I went to the nurse's station and requested a Pittsburgh phonebook.  Sure enough, there it was:  Brown, Battle.  Dare I call?  How could I call complete strangers, with no prior warning?  "Hello, you don't know me, but could my daughter and I come and stay with you?  Just for a couple of days until there is space for us at the Ronald McDonald House?"  Carol listened to me try to tell my story and said hmm, give me a little time to think about this.  I'll call you back. 

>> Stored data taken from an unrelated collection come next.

import Mathlib
import Literature.Analysis.Asymptotics.LogarithmicSummabilityTauberian
import HarnessLib

/-!
# Móricz 2013, Corollary 3 (= Kwee 1967, Lemma 3) — proof

Discharge of the named fact `Literature.Analysis.Asymptotics.Moricz2013_corollary3`
(`LogarithmicSummabilityTauberian.lean`): a real sequence that is slowly decreasing with respect
to logarithmic summability `(L, 1)` and summable `(L, 1)` to `A` converges to `A`.

We follow the printed proof (F. Móricz, Studia Math. 219 (2013), arXiv:1206.6188, §5: Theorem 4
via Lemma 2, of which Corollary 3 is "an immediate consequence").  With `ℓ_n = Σ_{k≤n} 1/k`,
`S_n = Σ_{k≤n} s_k/k`, `τ_n = S_n/ℓ_n` and `m = ⌊n^λ⌋`, Lemma 2 (i) is the identity
`Σ_{n<k≤m} (s_k - s_n)/k = (S_m - S_n) - s_n (ℓ_m - ℓ_n)`, i.e.
`s_n (ℓ_m - ℓ_n) = (τ_m - τ_n) ℓ_m + τ_n (ℓ_m - ℓ_n) - Σ_{n<k≤m} (s_k - s_n)/k`; slow decrease
bounds the last sum below by `-ε (ℓ_m - ℓ_n)`, and `ℓ_m/(ℓ_m - ℓ_n)` stays bounded because
`ℓ_n ≤ 1 + log n` and `ℓ_m ≥ log (m+1) ≥ λ log n` (Mathlib's `harmonic_le_one_add_log`,
`log_add_one_le_harmonic`), so `limsup (s_n - τ_n) ≤ ε`; Lemma 2 (ii) with `m' = ⌊n^{1/λ}⌋`
gives `liminf (s_n - τ_n) ≥ -ε` in the same way.  The proof below is the `ε`–`N` rendering of
this argument (no `limsup`/`liminf` bookkeeping).

## References
* [Moricz2013] F. Móricz, *Necessary and sufficient Tauberian conditions for the logarithmic
  summability of functions and sequences*, Studia Math. 219 (2013) 109–121, arXiv:1206.6188,
  §5 Theorem 4, Lemma 2, Corollary 3.
-/

namespace Literature.Analysis.Asymptotics

open _root_.Filter _root_.Finset
open scoped _root_.Topology

section Moricz2013Proof

/-- `Σ_{k ∈ [1, n]} f k = Σ_{k ∈ (0, n]} f k` over `ℕ`. [folklore] -/
private theorem Moricz2013.sum_Icc_eq_sum_Ioc (f : ℕ → ℝ) (n : ℕ) :
    ∑ k ∈ Icc 1 n, f k = ∑ k ∈ Ioc 0 n, f k :=
  Finset.sum_congr (by ext k; simp only [Finset.mem_Icc, Finset.mem_Ioc]; omega) fun _ _ => rfl

/-- Tail sums: `Σ_{k≤m} f - Σ_{k≤n} f = Σ_{n<k≤m} f` for `n ≤ m`. [folklore] -/
private theorem Moricz2013.sum_Icc_sub_sum_Icc (f : ℕ → ℝ) {n m : ℕ} (hnm : n ≤ m) :
    ∑ k ∈ Icc 1 m, f k - ∑ k ∈ Icc 1 n, f k = ∑ k ∈ Ioc n m, f k := by
  rw [Moricz2013.sum_Icc_eq_sum_Ioc, Moricz2013.sum_Icc_eq_sum_Ioc,
    ← Finset.sum_Ioc_consecutive f (Nat.zero_le n) hnm]
  ring

/-- `ℓ_n = Σ_{k=1}^n 1/k` is Mathlib's harmonic number. [folklore] -/
private theorem Moricz2013.sum_one_div_eq_harmonic (n : ℕ) :
    ∑ k ∈ Icc 1 n, (1 : ℝ) / k = (harmonic n : ℝ) := by
  rw [harmonic_eq_sum_Icc]
  push_cast
  exact Finset.sum_congr rfl fun k _ => one_div _

/-- `log (n + 1) ≤ ℓ_n`. [folklore] -/
private theorem Moricz2013.log_le_ell (n : ℕ) :
    Real.log ((n : ℝ) + 1) ≤ ∑ k ∈ Icc 1 n, (1 : ℝ) / k := by
  have h := log_add_one_le_harmonic n
  rw [Moricz2013.sum_one_div_eq_harmonic]
  push_cast at h
  exact h

/-- `ℓ_n ≤ 1 + log n`. [folklore] -/
private theorem Moricz2013.ell_le_log (n : ℕ) :
    ∑ k ∈ Icc 1 n, (1 : ℝ) / k ≤ 1 + Real.log n := by
  rw [Moricz2013.sum_one_div_eq_harmonic]
  exact harmonic_le_one_add_log n

/-- `0 < ℓ_n` for `n ≥ 1`. [folklore] -/
private theorem Moricz2013.ell_pos {n : ℕ} (hn : 1 ≤ n) : 0 < ∑ k ∈ Icc 1 n, (1 : ℝ) / k := by
  refine Finset.sum_pos (fun k hk => ?_) ⟨1, Finset.mem_Icc.2 ⟨le_rfl, hn⟩⟩
  have : 1 ≤ k := (Finset.mem_Icc.1 hk).1
  positivity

It was actually Battle who called back, giving me directions to their house.  My foggy brain could not track what he was telling me.  When there was a pause, I said, "When I find a taxi, do you think you could say all of that over again to the driver?"  "Oh, you don't have a car?  Well then, give me a little time.  We'll call you back." 

The next time the phone rang, it was Carol, explaining to me the things she had scheduled to do that day and when she thought she could squeeze in a trip to the hospital to pick us up.  She was to read the Scripture at the Saturday evening service and then she would skip out and come get me so that we could get back to the church before dinner.  Could we hang on at the hospital until then?

I reported at the nurse's station that I now had an address they could use for the home health agency:  “It's this one right here” (underlining with my finger the name and address in the phone book).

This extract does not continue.